During hustings, Balfe demonstrated how seriously he takes his competition when asked what he liked best about Maguire’s policy: “When reading Jenny’s manifesto, I thought, “this is good, this is brilliant”. I thought maybe “this is the best manifesto I’ve ever read.”

Comparing Maguire’s policies to his own, Balfe noted that he had promised to get rid of the “nanny-state” tobacco-free campus rule, while his opponent did not.

Maguire was not asked about Balfe’s policies, but asked why she did not include policies for students with disabilities in her manifesto.

The candidate pointed out she did have references to disability in her manifesto, including creating a framework for the Academic Registry, IT services and disability service to support students with a Learning Educational Needs Summary (LENS) report.


Rather than focusing on what the education officer candidates have promised, the equality husting took aim at what Eoghan Gilroy and Sé Ó hEidhin failed to address.

When asked about not mentioning College’s ties with Israeli institutions, both candidates strongly advocated for cutting these ties to Israel.Echoing the promises of Maguire, Gilroy said he would be the “loudest, most annoying voice in the room” and put pressure on College to cut ties.

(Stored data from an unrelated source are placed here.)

/-- ★★ **THE LETTER `dgQsd ν` OF `Letters313DM` AT `U = 1`** — `∇_{U₁,ν} G₀(U₁) Q*(U₁) : 𝔠_Z⁽⁰⁾ → 𝔠⁽¹⁾` with the majorant `B₃·e^{−δ₃′d}`, at ANY letter
record `𝔬` over the index-bond geometry whose `G0 ∕ Qstar` at a configuration `U₁` reading `1` are pinned to node00-def-Y's models `GcoK … O ∕
QscoKH … parB` (the certificate's `hG0co12 ∕ hQsco12`, block maps `hblk12 ∕ hblkZ12`, `bI` level- and 1-faithful) and whose direction-indexed
derivative is pinned to the constant family of ONE covariant derivative (the certificate's `h𝔡Ad`): from the (2.136)₁ torus majorant of `∇_νG`,
`G = Δ_a⁻¹`, and (2.61).  Constants: `B₃ = C·c·e^{¾δ(ℓ+4)}`, `δ₃′ = ¾δ` — the same as dag-n06-h's all-directions `hasMaj_D_G0_Qstar_one`.
[cite: Balaban1985BackgroundPropagators, Thm 3.13 p.426, (3.133) p.422, Thm 3.3 p.399, (3.42) p.397, p.398 (remark after (3.47)), Cor. 3.5 p.407; Balaban1984PropagatorsII, Prop. 2.6 (2.136) p.247, Lemma 2.1 (2.61) p.234] -/
theorem hasMaj_Dd_G0_Qstar_one (hG : GeoOK (geo9K i)) [Fintype (geo9K i).Site] [Fintype Y] [Fintype W]
    (hc : cR39 b ≠ 0) (hparB : ∀ s s', parB (fun _ _ => 1) s s' = 1)
    (hO : ∀ (J : FBondY i → ℝ) (E : 𝔸), O (fun _ _ => 1) (liftY J E) = liftY (Gop i J) E) {U₁ : B.Cfg} (hU₁ : cfg U₁ = fun _ _ => 1)
    {bI : FBondY i → IBondY i} (hlev : ∀ f : FBondY i, lvl i.hN i.D i.hk (bI f) = (blkV1 i.hN i.D f).1.1)
    (hβ1 : ∀ f : FBondY i, (geomT i.D).dist (β i.hN i.D i.hk (bI f)) (blkV1 i.hN i.D f) ≤ 1)
    (𝔬 : Ops (geo9K i) B (XBK κ i) Y (XHK κ i) W) (hblk : 𝔬.blk = blkBK i bI) (hblkZ : 𝔬.blkZ = blkHK i)
    (hG0 : 𝔬.G0 U₁ = GcoK i b B cfg O U₁) (hQs : 𝔬.Qstar U₁ = QscoKH i b B cfg parB U₁)
    (Dd : B.Cfg → Fin (d + 1) → Module.End ℝ (XBK κ i → ℝ))
    (hDd : Dd U₁ = fun μ => coordOpK b (fun _ : Fin (d + 1) => cdBₗ i (cfg U₁) μ))
    {C δ c : ℝ} (hC : 0 ≤ C) (hδ : 0 ≤ δ) (hc0 : 0 ≤ c)
    (hT : ∀ ν : Fin (d + 1), HasMajorant (g := geomT i.D) (blkV1 i.hN i.D) (DV ν i.cf ∘ₗ Gop i)
      (fun y y' => C * |i.cf|⁻¹ ^ 1 * ((ℓ : ℝ) + 1) ^ (1 * y.1.1) * Real.exp (-(δ * (geomT i.D).dist y y'))))
    (h261 : Ineq261With c (geomT i.D) δ (1 / 4)) (ν : Fin (d + 1)) {R₀ : ℝ} {H₀ : Prop} :
    HasMaj (cNorm R₀ H₀ 𝔬.blkZ hG.lenle 0) (cNorm R₀ H₀ 𝔬.blk hG.lenle 1) (Dd U₁ ν ∘ₗ 𝔬.G0 U₁ ∘ₗ 𝔬.Qstar U₁)
      (fun a a' => C * c * Real.exp (3 / 4 * δ * ((ℓ : ℝ) + 4)) * Real.exp (-(3 / 4 * δ * (geo9K i).dist a a'))) := by
  rw [hblk, hblkZ, hG0, hQs, hDd]
  beta_reduce
  rw [coordOpK_cdB_GcoK_comp_QscoKH_one i b B cfg O parB hc hU₁ ν]
  refine hasMaj_cNorm_of_hasMajorantHom_pow hG (by positivity) 1 ?_
  exact hasMajorantHom_coordOpKH_of_liftY b (G := toB6 (geo9K i) R₀ H₀) (blk' := fun a : IBondY i => a) (blk := bI)
    (T := fun _ : Fin (d + 1) => (DV ν i.cf ∘ₗ Gop i) ∘ₗ Matrix.toLin' (qsK i)) (fun _ ω E => cdB_O_QsY_one_liftY i O parB hparB hO ν ω E)
    fun _ => hasMajorantHom_comp_qsK_bI i hlev hβ1 hC hδ 1 (hT ν) h261 R₀ H₀
import Mathlib
import Literature.NumberTheory.Transcendental.DrinfeldAssociatorEdge
import Literature.NumberTheory.Transcendental.DrinfeldAssociatorToolkit
import Literature.NumberTheory.Transcendental.DrinfeldAssociatorHolonomy
import Literature.NumberTheory.Transcendental.DrinfeldAssociator
import Literature.NumberTheory.Transcendental.AssociatorsEval

/-!
# The Drinfeld associator satisfies the pentagon equation (Drinfeld's theorem)

This file discharges the named fact `drinfeldAssociator_pentagon` of `DrinfeldAssociator.lean`:

  `theorem drinfeldAssociator_pentagon_holds : drinfeldAssociator_pentagon`,

i.e. `NCSeries.DrinfeldPentagon drinfeldAssociator` — Drinfeld's pentagon equation
[Drinfeld1991, (2.13)] (in Furusho's form [Furusho2003, Rem. 4.3.2], [Furusho2010, (2)])

  `Φ(t₁₂,t₂₃+t₂₄) Φ(t₁₃+t₂₃,t₃₄) = Φ(t₂₃,t₃₄) Φ(t₁₂+t₁₃,t₂₄+t₃₄) Φ(t₁₂,t₂₃)`

(strands `0,1,2,3` in the Lean statement) for `Φ = Φ_KZ` DEFINED by its regularised
multiple-zeta coefficient formula (Le–Murakami / Furusho), in every weight truncation
`A_N = U𝔞₄ ⊗ ℝ/(deg > N)`.  Everything is proved; the file introduces no named fact.

## The argument formalised (Drinfeld 1991, §2, "loop-holonomy form")

* **KZ₃ side** (`DrinfeldAssociatorTransport/Regularisation/Limit/Edge.lean`): the transport
  `S_{a,b}` of `A dt/t + B dt/(t-1)` (plus neutral letters small in `L¹`) over `[a,b] ⊂ (0,1)`
  factorises exactly as `S = exp(log((1-b)/(1-a)) y) · R · exp(log(b/a) x)` with `R = ⟨S, reg⟩`
  the IKZ-regularised series, and `R → Φ_KZ` coefficientwise with the explicit rate
  `ρ_N(a,b) = O((|log a|+2)^N a + (|log(1-b)|+2)^N (1-b))` (§2 below: `‖S - model‖_N ≤ …`).
* **KZ₄ side** (`DrinfeldAssociatorHolonomy.lean`): the KZ connection
  `Σ dlog(ℓ) t_ℓ` over the five lines `u, 1-u, v, 1-v, v-u` of the cell `0 < u < v < 1` is flat in
  `A_N` (infinitesimal braid relations), so its transport around the closed pentagon
  `V₁=(ε²,ε), V₂=(ε-ε²,ε), V₃=(1-ε,1-ε+ε²), V₄=(1-ε,1-ε²), V₅=(ε²,1-ε²)` is trivial:
  `T(V₃→V₄)T(V₂→V₃)T(V₁→V₂) = T(V₅→V₄)T(V₁→V₅)` (§6).
* **Edges** (§7, §9, §10): along each edge the five `dlog` densities decompose over an ADAPTED
  alphabet (`f_ℓ = Σ_c m(c,ℓ) g_c`, multilinearity of Chen integrals = `push m`) with two exact
  letters `dt/t`, `dt/(t-1)` and neutral letters of `L¹`-size `≤ 6ε`; hence each edge transport is,
  up to an error of truncated norm `O(s^k e^{-s})` (`ε = e^{-s}`), the main term
  `e^{-k_y s Z_y} Φ_KZ(Z_x, Z_y) e^{k_x s Z_x}` with `(Z_x, Z_y)` =
  `(t₀₁,t₁₂), (t₀₁+t₀₂,t₁₃+t₂₃), (t₁₂,t₂₃), (t₀₁,t₁₂+t₁₃), (t₀₂+t₁₂,t₂₃)`.
* **Main terms** (§8): by the infinitesimal braid relations alone, both edge products equal
  `N₄ · (side) · N₁⁻¹` with the SAME divergent normalisations `N₄ = e^{-s(t₁₂+t₁₃)}e^{-2st₂₃}`,
  `N₁⁻¹ = e^{s(t₀₂+t₁₂)}e^{2st₀₁}` (Drinfeld's asymptotic zones at `V₄` and `V₁`).
* **Limit** (§4, §11, §12): hence `sideX - sideY = ev(G_s)` for a free series `G_s` of truncated
  norm `≤ (polynomial in s) · e^{-s}`; pairing with any linear functional of the finite-dimensional
  `A_N` and letting `s → ∞` gives `sideX = sideY` (`Module.forall_dual_apply_eq_zero_iff`).

## References
* V. G. Drinfel'd, *On quasitriangular quasi-Hopf algebras and on a group that is closely
  connected with Gal(Q̄/Q)*, Leningrad Math. J. 2 (1991), 829–860, §2, (2.13). [Drinfeld1991]
* H. Furusho, *The multiple zeta value algebra and the stable derivation algebra*, Publ. RIMS 39
  (2003), 695–720, §3.2, Prop. 3.2.3, Rem. 4.3.2 (arXiv:math/0011261). [Furusho2003]
* H. Furusho, *Pentagon and hexagon equations*, Ann. of Math. 171 (2010), 545–556, (2).
  [Furusho2010]
* K. Ihara, M. Kaneko, D. Zagier, *Derivation and double shuffle relations for multiple zeta
  values*, Compos. Math. 142 (2006), §1. [IharaKanekoZagier2006]
-/

noncomputable section

open MeasureTheory intervalIntegral Set Filter Finsupp
open scoped BigOperators Topology

namespace Literature.NumberTheory.Transcendental

namespace KZPentagon

/-! ## 1. Words in the image of the two-letter embedding -/

section BsubWords

variable {α : Type*} {x y : α}

/-- A word all of whose letters are `x` or `y` is the image of a binary word. [folklore] -/
theorem exists_map_bsub_of_forall_mem :
    ∀ {W : List α}, (∀ c ∈ W, c = x ∨ c = y) → ∃ w : List Bool, w.map (NCSeries.bsub x y) = W
  | [], _ => ⟨[], rfl⟩
  | c :: W, h => by
    obtain ⟨w, hw⟩ := exists_map_bsub_of_forall_mem (W := W) fun d hd => h d (List.mem_cons_of_mem c hd)
    rcases h c List.mem_cons_self with rfl | rfl
    · exact ⟨false :: w, by simp [hw]⟩
    · exact ⟨true :: w, by simp [hw]⟩

/-- A word outside the image of the embedding contains a third letter. [folklore] -/
theorem exists_mem_ne_of_not_exists_map_bsub {W : List α}
    (hW : ¬ ∃ w : List Bool, w.map (NCSeries.bsub x y) = W) : ∃ c ∈ W, c ≠ x ∧ c ≠ y := by
  by_contra h
  push Not at h
  exact hW (exists_map_bsub_of_forall_mem fun c hc => by
    by_cases hcx : c = x
    · exact Or.inl hcx
    · exact Or.inr (h c hc hcx))

end BsubWords

/-! ## 2. The model of an edge transport and its distance to the transport -/

section EdgeModel

variable {α : Type*} [Fintype α] [DecidableEq α] {x y : α} (hxy : x ≠ y) {f : α → ℝ → ℝ} {η : ℝ}
  (hη : 0 ≤ η)
  (hfx : ∀ t ∈ Ioo (0 : ℝ) 1, f x t = 1 / t) (hfy : ∀ t ∈ Ioo (0 : ℝ) 1, f y t = 1 / (t - 1))
  (hcont : ∀ c, ContinuousOn (f c) (Ioo 0 1))

/-- The regularised transport `R = (W ↦ ⟨S_{a,b}, reg_{x,y} W⟩)` of the edge. [folklore] -/
def edgeR (f : α → ℝ → ℝ) (x y : α) (a b : ℝ) : NCSeries α ℝ :=
  fun W => Shuffle.pair (transportSeries f a b) (Shuffle.reg x y W)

Ó hEidhin appeared to criticise Gilroy’s response, stating the union is “beyond the point of talking”. They promised to target specific lecturers and schools within College that had ties to Israel and take direct action, including “blocking” professors’ offices.

Both candidates welcomed the introduction of Oifigeach na Gaeilge and promised to promote the Irish language on campus. Neither candidate, however, offered plans on how to expand the Irish language in education beyond relying on the newly-created sabbatical role.

Gilroy claimed the Irish language was not included in his manifesto because it is merely “foundational” and promised more policies will be “put out there” over the coming week. 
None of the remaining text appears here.